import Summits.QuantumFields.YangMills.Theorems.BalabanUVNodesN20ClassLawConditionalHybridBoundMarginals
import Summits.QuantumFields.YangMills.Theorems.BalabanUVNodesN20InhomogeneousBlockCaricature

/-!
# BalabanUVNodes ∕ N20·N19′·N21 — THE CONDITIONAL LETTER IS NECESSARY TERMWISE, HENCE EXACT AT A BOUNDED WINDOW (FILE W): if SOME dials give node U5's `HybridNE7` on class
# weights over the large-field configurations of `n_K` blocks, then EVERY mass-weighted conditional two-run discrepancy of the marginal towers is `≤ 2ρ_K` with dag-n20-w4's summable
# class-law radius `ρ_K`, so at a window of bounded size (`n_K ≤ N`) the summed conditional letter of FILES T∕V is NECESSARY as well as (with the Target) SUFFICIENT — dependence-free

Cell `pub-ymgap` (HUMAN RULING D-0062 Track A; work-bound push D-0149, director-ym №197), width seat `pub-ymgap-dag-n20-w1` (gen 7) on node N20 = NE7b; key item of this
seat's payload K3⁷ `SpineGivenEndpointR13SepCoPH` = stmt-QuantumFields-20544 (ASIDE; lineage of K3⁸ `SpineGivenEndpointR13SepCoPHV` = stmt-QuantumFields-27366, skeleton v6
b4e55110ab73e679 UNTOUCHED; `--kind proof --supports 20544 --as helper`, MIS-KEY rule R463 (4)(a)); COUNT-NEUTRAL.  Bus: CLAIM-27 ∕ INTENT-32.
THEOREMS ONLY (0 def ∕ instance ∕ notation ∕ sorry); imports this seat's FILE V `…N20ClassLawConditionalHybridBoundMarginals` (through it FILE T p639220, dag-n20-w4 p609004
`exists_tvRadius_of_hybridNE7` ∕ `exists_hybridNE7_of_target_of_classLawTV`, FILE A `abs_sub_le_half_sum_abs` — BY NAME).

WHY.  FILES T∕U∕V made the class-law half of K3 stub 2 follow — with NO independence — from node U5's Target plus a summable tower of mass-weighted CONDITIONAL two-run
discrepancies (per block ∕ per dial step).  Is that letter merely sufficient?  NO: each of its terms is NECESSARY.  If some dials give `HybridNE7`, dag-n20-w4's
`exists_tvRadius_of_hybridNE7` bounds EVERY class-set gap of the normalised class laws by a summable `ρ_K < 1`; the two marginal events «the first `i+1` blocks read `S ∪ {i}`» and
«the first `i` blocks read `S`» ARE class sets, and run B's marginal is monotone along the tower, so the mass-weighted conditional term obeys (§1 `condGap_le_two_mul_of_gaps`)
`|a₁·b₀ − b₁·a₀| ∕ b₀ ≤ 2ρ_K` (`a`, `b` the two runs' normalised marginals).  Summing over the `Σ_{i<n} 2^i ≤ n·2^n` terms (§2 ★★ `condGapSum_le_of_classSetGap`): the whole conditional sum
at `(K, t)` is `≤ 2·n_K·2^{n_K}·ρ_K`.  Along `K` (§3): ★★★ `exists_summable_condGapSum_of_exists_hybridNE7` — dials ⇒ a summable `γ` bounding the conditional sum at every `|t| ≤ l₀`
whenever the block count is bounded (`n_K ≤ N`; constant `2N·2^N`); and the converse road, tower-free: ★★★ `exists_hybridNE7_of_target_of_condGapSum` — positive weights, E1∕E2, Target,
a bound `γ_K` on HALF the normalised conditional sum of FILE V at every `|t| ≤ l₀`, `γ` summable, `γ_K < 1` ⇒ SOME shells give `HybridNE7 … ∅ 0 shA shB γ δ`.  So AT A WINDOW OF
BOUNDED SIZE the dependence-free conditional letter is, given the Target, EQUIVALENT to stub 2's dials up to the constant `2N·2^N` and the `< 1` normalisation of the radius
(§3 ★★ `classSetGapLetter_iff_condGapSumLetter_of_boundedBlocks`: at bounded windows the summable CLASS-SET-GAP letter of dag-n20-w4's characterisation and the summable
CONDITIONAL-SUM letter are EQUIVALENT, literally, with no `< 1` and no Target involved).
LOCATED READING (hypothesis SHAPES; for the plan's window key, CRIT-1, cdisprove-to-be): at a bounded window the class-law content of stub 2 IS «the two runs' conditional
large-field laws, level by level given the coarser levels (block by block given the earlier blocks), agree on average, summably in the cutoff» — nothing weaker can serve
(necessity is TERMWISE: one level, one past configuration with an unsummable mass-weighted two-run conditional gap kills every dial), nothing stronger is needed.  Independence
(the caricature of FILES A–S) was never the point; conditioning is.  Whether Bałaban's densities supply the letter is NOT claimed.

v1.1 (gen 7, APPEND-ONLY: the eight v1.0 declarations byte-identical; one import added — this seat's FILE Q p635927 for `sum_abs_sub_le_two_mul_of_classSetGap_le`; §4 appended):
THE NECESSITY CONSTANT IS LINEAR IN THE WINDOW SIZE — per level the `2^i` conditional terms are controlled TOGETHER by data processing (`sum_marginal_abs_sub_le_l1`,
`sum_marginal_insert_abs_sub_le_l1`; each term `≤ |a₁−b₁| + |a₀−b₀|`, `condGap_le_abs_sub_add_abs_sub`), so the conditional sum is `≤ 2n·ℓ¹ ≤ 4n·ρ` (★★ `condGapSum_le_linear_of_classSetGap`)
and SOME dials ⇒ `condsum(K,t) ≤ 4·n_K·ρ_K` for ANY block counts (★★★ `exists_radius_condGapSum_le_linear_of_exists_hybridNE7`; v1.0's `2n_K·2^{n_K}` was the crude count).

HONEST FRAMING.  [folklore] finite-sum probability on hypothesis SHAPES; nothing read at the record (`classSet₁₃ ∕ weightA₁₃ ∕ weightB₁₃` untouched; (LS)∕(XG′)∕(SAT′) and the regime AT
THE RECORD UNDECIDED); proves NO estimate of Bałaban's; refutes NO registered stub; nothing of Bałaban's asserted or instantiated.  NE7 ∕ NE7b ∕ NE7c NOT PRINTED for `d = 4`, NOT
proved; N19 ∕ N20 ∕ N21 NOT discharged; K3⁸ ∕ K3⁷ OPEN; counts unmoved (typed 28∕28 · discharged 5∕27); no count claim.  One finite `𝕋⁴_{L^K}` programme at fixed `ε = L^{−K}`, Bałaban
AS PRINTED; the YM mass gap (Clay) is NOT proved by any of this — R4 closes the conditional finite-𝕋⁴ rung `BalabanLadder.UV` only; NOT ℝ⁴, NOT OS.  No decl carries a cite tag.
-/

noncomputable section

The problem ->
In full and without alteration, copy the entries.

Task answer ->
import Summits.QuantumFields.YangMills.Theorems.BalabanUVNodesN20ClassLawConditionalHybridBoundMarginals
import Summits.QuantumFields.YangMills.Theorems.BalabanUVNodesN20InhomogeneousBlockCaricature

/-!
# BalabanUVNodes ∕ N20·N19′·N21 — THE CONDITIONAL LETTER IS NECESSARY TERMWISE, HENCE EXACT AT A BOUNDED WINDOW (FILE W): if SOME dials give node U5's `HybridNE7` on class
# weights over the large-field configurations of `n_K` blocks, then EVERY mass-weighted conditional two-run discrepancy of the marginal towers is `≤ 2ρ_K` with dag-n20-w4's summable
# class-law radius `ρ_K`, so at a window of bounded size (`n_K ≤ N`) the summed conditional letter of FILES T∕V is NECESSARY as well as (with the Target) SUFFICIENT — dependence-free

Cell `pub-ymgap` (HUMAN RULING D-0062 Track A; work-bound push D-0149, director-ym №197), width seat `pub-ymgap-dag-n20-w1` (gen 7) on node N20 = NE7b; key item of this
seat's payload K3⁷ `SpineGivenEndpointR13SepCoPH` = stmt-QuantumFields-20544 (ASIDE; lineage of K3⁸ `SpineGivenEndpointR13SepCoPHV` = stmt-QuantumFields-27366, skeleton v6
b4e55110ab73e679 UNTOUCHED; `--kind proof --supports 20544 --as helper`, MIS-KEY rule R463 (4)(a)); COUNT-NEUTRAL.  Bus: CLAIM-27 ∕ INTENT-32.
THEOREMS ONLY (0 def ∕ instance ∕ notation ∕ sorry); imports this seat's FILE V `…N20ClassLawConditionalHybridBoundMarginals` (through it FILE T p639220, dag-n20-w4 p609004
`exists_tvRadius_of_hybridNE7` ∕ `exists_hybridNE7_of_target_of_classLawTV`, FILE A `abs_sub_le_half_sum_abs` — BY NAME).

WHY.  FILES T∕U∕V made the class-law half of K3 stub 2 follow — with NO independence — from node U5's Target plus a summable tower of mass-weighted CONDITIONAL two-run
discrepancies (per block ∕ per dial step).  Is that letter merely sufficient?  NO: each of its terms is NECESSARY.  If some dials give `HybridNE7`, dag-n20-w4's
`exists_tvRadius_of_hybridNE7` bounds EVERY class-set gap of the normalised class laws by a summable `ρ_K < 1`; the two marginal events «the first `i+1` blocks read `S ∪ {i}`» and
«the first `i` blocks read `S`» ARE class sets, and run B's marginal is monotone along the tower, so the mass-weighted conditional term obeys (§1 `condGap_le_two_mul_of_gaps`)
`|a₁·b₀ − b₁·a₀| ∕ b₀ ≤ 2ρ_K` (`a`, `b` the two runs' normalised marginals).  Summing over the `Σ_{i<n} 2^i ≤ n·2^n` terms (§2 ★★ `condGapSum_le_of_classSetGap`): the whole conditional sum
at `(K, t)` is `≤ 2·n_K·2^{n_K}·ρ_K`.  Along `K` (§3): ★★★ `exists_summable_condGapSum_of_exists_hybridNE7` — dials ⇒ a summable `γ` bounding the conditional sum at every `|t| ≤ l₀`
whenever the block count is bounded (`n_K ≤ N`; constant `2N·2^N`); and the converse road, tower-free: ★★★ `exists_hybridNE7_of_target_of_condGapSum` — positive weights, E1∕E2, Target,
a bound `γ_K` on HALF the normalised conditional sum of FILE V at every `|t| ≤ l₀`, `γ` summable, `γ_K < 1` ⇒ SOME shells give `HybridNE7 … ∅ 0 shA shB γ δ`.  So AT A WINDOW OF
BOUNDED SIZE the dependence-free conditional letter is, given the Target, EQUIVALENT to stub 2's dials up to the constant `2N·2^N` and the `< 1` normalisation of the radius
(§3 ★★ `classSetGapLetter_iff_condGapSumLetter_of_boundedBlocks`: at bounded windows the summable CLASS-SET-GAP letter of dag-n20-w4's characterisation and the summable
CONDITIONAL-SUM letter are EQUIVALENT, literally, with no `< 1` and no Target involved).
LOCATED READING (hypothesis SHAPES; for the plan's window key, CRIT-1, cdisprove-to-be): at a bounded window the class-law content of stub 2 IS «the two runs' conditional
large-field laws, level by level given the coarser levels (block by block given the earlier blocks), agree on average, summably in the cutoff» — nothing weaker can serve
(necessity is TERMWISE: one level, one past configuration with an unsummable mass-weighted two-run conditional gap kills every dial), nothing stronger is needed.  Independence
(the caricature of FILES A–S) was never the point; conditioning is.  Whether Bałaban's densities supply the letter is NOT claimed.

v1.1 (gen 7, APPEND-ONLY: the eight v1.0 declarations byte-identical; one import added — this seat's FILE Q p635927 for `sum_abs_sub_le_two_mul_of_classSetGap_le`; §4 appended):
THE NECESSITY CONSTANT IS LINEAR IN THE WINDOW SIZE — per level the `2^i` conditional terms are controlled TOGETHER by data processing (`sum_marginal_abs_sub_le_l1`,
`sum_marginal_insert_abs_sub_le_l1`; each term `≤ |a₁−b₁| + |a₀−b₀|`, `condGap_le_abs_sub_add_abs_sub`), so the conditional sum is `≤ 2n·ℓ¹ ≤ 4n·ρ` (★★ `condGapSum_le_linear_of_classSetGap`)
and SOME dials ⇒ `condsum(K,t) ≤ 4·n_K·ρ_K` for ANY block counts (★★★ `exists_radius_condGapSum_le_linear_of_exists_hybridNE7`; v1.0's `2n_K·2^{n_K}` was the crude count).

HONEST FRAMING.  [folklore] finite-sum probability on hypothesis SHAPES; nothing read at the record (`classSet₁₃ ∕ weightA₁₃ ∕ weightB₁₃` untouched; (LS)∕(XG′)∕(SAT′) and the regime AT
THE RECORD UNDECIDED); proves NO estimate of Bałaban's; refutes NO registered stub; nothing of Bałaban's asserted or instantiated.  NE7 ∕ NE7b ∕ NE7c NOT PRINTED for `d = 4`, NOT
proved; N19 ∕ N20 ∕ N21 NOT discharged; K3⁸ ∕ K3⁷ OPEN; counts unmoved (typed 28∕28 · discharged 5∕27); no count claim.  One finite `𝕋⁴_{L^K}` programme at fixed `ε = L^{−K}`, Bałaban
AS PRINTED; the YM mass gap (Clay) is NOT proved by any of this — R4 closes the conditional finite-𝕋⁴ rung `BalabanLadder.UV` only; NOT ℝ⁴, NOT OS.  No decl carries a cite tag.
-/

noncomputable section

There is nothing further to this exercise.